R v Mahia
[2014] NZHC 1396
•19 June 2014
THIS IS A REDACTED VERSION OF THE JUDGMENT. PORTIONS RELATING TO THE SEXUAL VIOLATION HAVE BEEN REMOVED.
ORDER PROHIBITING PUBLICATION OF DETAILS OR NARRATIVE AS THEY RELATE TO THE SEXUAL VIOLATION IN NEWS MEDIA OR ON THE INTERNET OR OTHER PUBLICLY AVAILABLE DATABASE. PUBLICATION IN LAW REPORT OR LAW DIGEST PERMITTED.

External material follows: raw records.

/-- **`γ(P) ≤ ρ` FROM ANY SOLUTION OF THE VERTEX EQUATIONS WITH `Σc ≠ 0`** (`|S| ≥ 2`, `m ≥ 1`, distinct endpoints, `0 < t < 1`, `w` a probability vector, one positive law, exact hot sampler, idle
cold kernels, `ρ > 0`). [ours] -/
theorem graphScheme_spectralGap_le [Nontrivial S] (hm : 1 ≤ m) (he : ∀ r, (e r).1 ≠ (e r).2) (hν : ∀ v, 0 < ν v) (hν1 : ∑ v, ν v = 1) (hM0 : ∀ u v, M 0 u v = ν v)
    (hidle : ∀ i : Fin K, ∀ u v, M i.succ u v = if v = u then 1 else 0) (hw0 : ∀ k, 0 ≤ w k) (hw1 : ∑ k, w k = 1) (ht0 : 0 < t) (ht1 : t < 1)
    (hP : ∀ x y, P x y = t * ptGraphSwap (fun _ : Fin (K + 1) => ν) e (fun _ => Equiv.refl S) x y + (1 - t) * prodKernel w M x y)
    {c : Fin (K + 1) → ℝ} {ρ : ℝ}
    (hvertex : ∀ k : Fin (K + 1), t / m * ∑ r : Fin m, ((if k = (e r).1 then c (e r).2 - c (e r).1 else 0) + (if k = (e r).2 then c (e r).1 - c (e r).2 else 0))
      - (if k = 0 then (1 - t) * w 0 * c 0 else 0) = -ρ * c k)
    (hρ0 : 0 < ρ) (hsum : ∑ k : Fin (K + 1), c k ≠ 0) :
    spectralGap (tensorFun (fun _ : Fin (K + 1) => ν)) P ≤ ρ := by
  have hμ : ∀ (k : Fin (K + 1)) (v : S), 0 < (fun _ : Fin (K + 1) => ν) k v := fun _ v => hν v
  have hπpos : ∀ x, 0 < tensorFun (fun _ : Fin (K + 1) => ν) x := tensorFun_pos hμ
  have hπ1 : ∑ x, tensorFun (fun _ : Fin (K + 1) => ν) x = 1 := sum_tensorFun_eq_one _ fun _ => hν1
  have hPst := graphScheme_isRowStochastic e hν hν1 hM0 hidle hw0 hw1 ht0.le ht1.le hP
  have hDB := graphScheme_detailedBalance e hν hν1 hM0 hidle hP
  have hst := hDB.isStationary hPst.2
  -- a content with `ν(u) < 1`
  obtain ⟨u⟩ : Nonempty S := inferInstance
  obtain ⟨v, hvu⟩ := exists_ne u
  have hνu : ν u < 1 := by
    have : ν u + ν v ≤ ∑ s, ν s := by
      rw [← sum_pair (Ne.symm hvu)]; exact sum_le_univ_sum_of_nonneg fun s => (hν s).le
    linarith [hν v]
  -- the exact eigenfunction
  set a : S → ℝ := fun s => (if s = u then (1 : ℝ) else 0) - ν u with ha_def
  set Φ : (Fin (K + 1) → S) → ℝ := fun x => ∑ k : Fin (K + 1), c k * a (x k) with hΦ_def
  have hΦ : ∀ x, Φ x = ∑ k : Fin (K + 1), c k * a (x k) := fun x => rfl
  have ha0 : ∑ s, ν s * a s = 0 := centredIndicator_mean hν1 u
  have heig : ∀ x, ∑ y, P x y * Φ y = (1 - ρ) * Φ x := graphScheme_oneLevel_eigen e hm he hν hν1 hM0 hidle hw1 hP ha0 hΦ hvertex
  have hmv : P *ᵥ Φ = (1 - ρ) • Φ := by
    funext x
    simp only [Matrix.mulVec, dotProduct, Pi.smul_apply, smul_eq_mul]
    exact heig x
  -- mean zero and the variance
  have hmean0 : lawMean (tensorFun (fun _ : Fin (K + 1) => ν)) Φ = 0 := by
    have heig' : ∀ x, |∑ y, P x y * Φ y - (1 - ρ) * Φ x| ≤ 0 := fun x => by rw [heig x, sub_self, abs_zero]
    have h := approxEigen_lawMean_stationary heig' (by linarith) (fun x => (hπpos x).le) hπ1 hst
    rw [zero_div] at h
    exact abs_eq_zero.mp (le_antisymm h (abs_nonneg _))
  have hvar : lawVariance (tensorFun (fun _ : Fin (K + 1) => ν)) Φ = piInner (tensorFun (fun _ : Fin (K + 1) => ν)) Φ Φ := by
    unfold lawVariance piInner
    rw [hmean0]
    exact sum_congr rfl fun x _ => by ring
  have hE := dirichletForm_eq_of_eigen hPst hst hmv
  rw [show 1 - (1 - ρ) = ρ by ring] at hE
  have h138 := LevinPeres2017_remark_13_8 hπpos hπ1 hPst hDB Φ
  rw [hE, hvar] at h138
  -- `⟨Φ,Φ⟩_π > 0`: at the monochromatic state `Φ = (1−ν(u))Σc ≠ 0`
  have hΦ0 : Φ (fun _ : Fin (K + 1) => u) = (1 - ν u) * ∑ k : Fin (K + 1), c k := by
    rw [hΦ, mul_sum]
    exact sum_congr rfl fun k _ => by rw [ha_def]; simp only [if_true]; ring
  have hΦne : Φ (fun _ : Fin (K + 1) => u) ≠ 0 := by
    rw [hΦ0]; exact mul_ne_zero (by linarith) hsum
  have hI : 0 < piInner (tensorFun (fun _ : Fin (K + 1) => ν)) Φ Φ := by
    unfold piInner
    have hterm : 0 < tensorFun (fun _ : Fin (K + 1) => ν) (fun _ => u) * (Φ (fun _ => u) * Φ (fun _ => u)) :=
      mul_pos (hπpos _) (mul_self_pos.mpr hΦne)
    exact lt_of_lt_of_le hterm (Finset.single_le_sum (fun x _ => mul_nonneg (hπpos x).le (mul_self_nonneg _)) (mem_univ _))
  exact le_of_mul_le_mul_right h138 hI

IN THE HIGH COURT OF NEW ZEALAND INVERCARGILL REGISTRY
CRI 2013-025-333 [2014] NZHC 1396
THE QUEEN
v
DAVID JACKSON MAHIA
Hearing: 19 June 2014 Appearances:
M J Thomas for Crown
R M Lithgow QC and F Guy Kidd for AccusedJudgment:
19 June 2014
JUDGMENT OF MANDER J
Introduction
[1] David Jackson Mahia, you pleaded guilty on arraignment following a sentence indication to the murder and sexual violation of Nicola Fleming. Murder, as you know, carries a maximum penalty of life imprisonment and there is a presumption that such a sentence will be imposed. There is no dispute that a life sentence is appropriate in your case and in due course that will be the sentence I will impose. The issue, as counsel have referred to this morning, is to the length of time you must serve before you become eligible for parole and that remains for my
determination today.
R v MAHIA [2014] NZHC 1396 [19 June 2014]
Factual background
[2] The circumstances of your murder and sexual violation of Ms Fleming is primarily based on the account you gave to Police of your attack on Ms Fleming and the undisputed pathologist’s findings of the injuries you inflicted on her which your counsel at the sentencing indication hearing responsibly accepted the Court can properly have regard to.
[3] You and Ms Fleming had for some time been in a volatile intermittent relationship. On the afternoon of 8 February last year the two of you had spent some time together at Ms Fleming’s residence in the company of a mutual friend. Later that evening, you went out drinking before, in the early hours of the following morning, going to the mutual friend’s address where you engaged in sexual relations with her. This person informed you that Ms Fleming was in a relationship with another man. As a result of this perceived infidelity, you immediately left the friend’s address and contacted Ms Fleming, arranging to meet her outside the shared accommodation block where she lived.
[4] Upon meeting Ms Fleming outside, you commenced assaulting her. You grabbed her by the hair and pulled her down some steps, where she fell and hit her head on the concrete. You then pulled Ms Fleming to a car park area, where you hit her in the face a number of times, causing her to fall down. At that point you removed the victim’s denture and crushed it on the ground. You also pulled a large amount of hair from her head.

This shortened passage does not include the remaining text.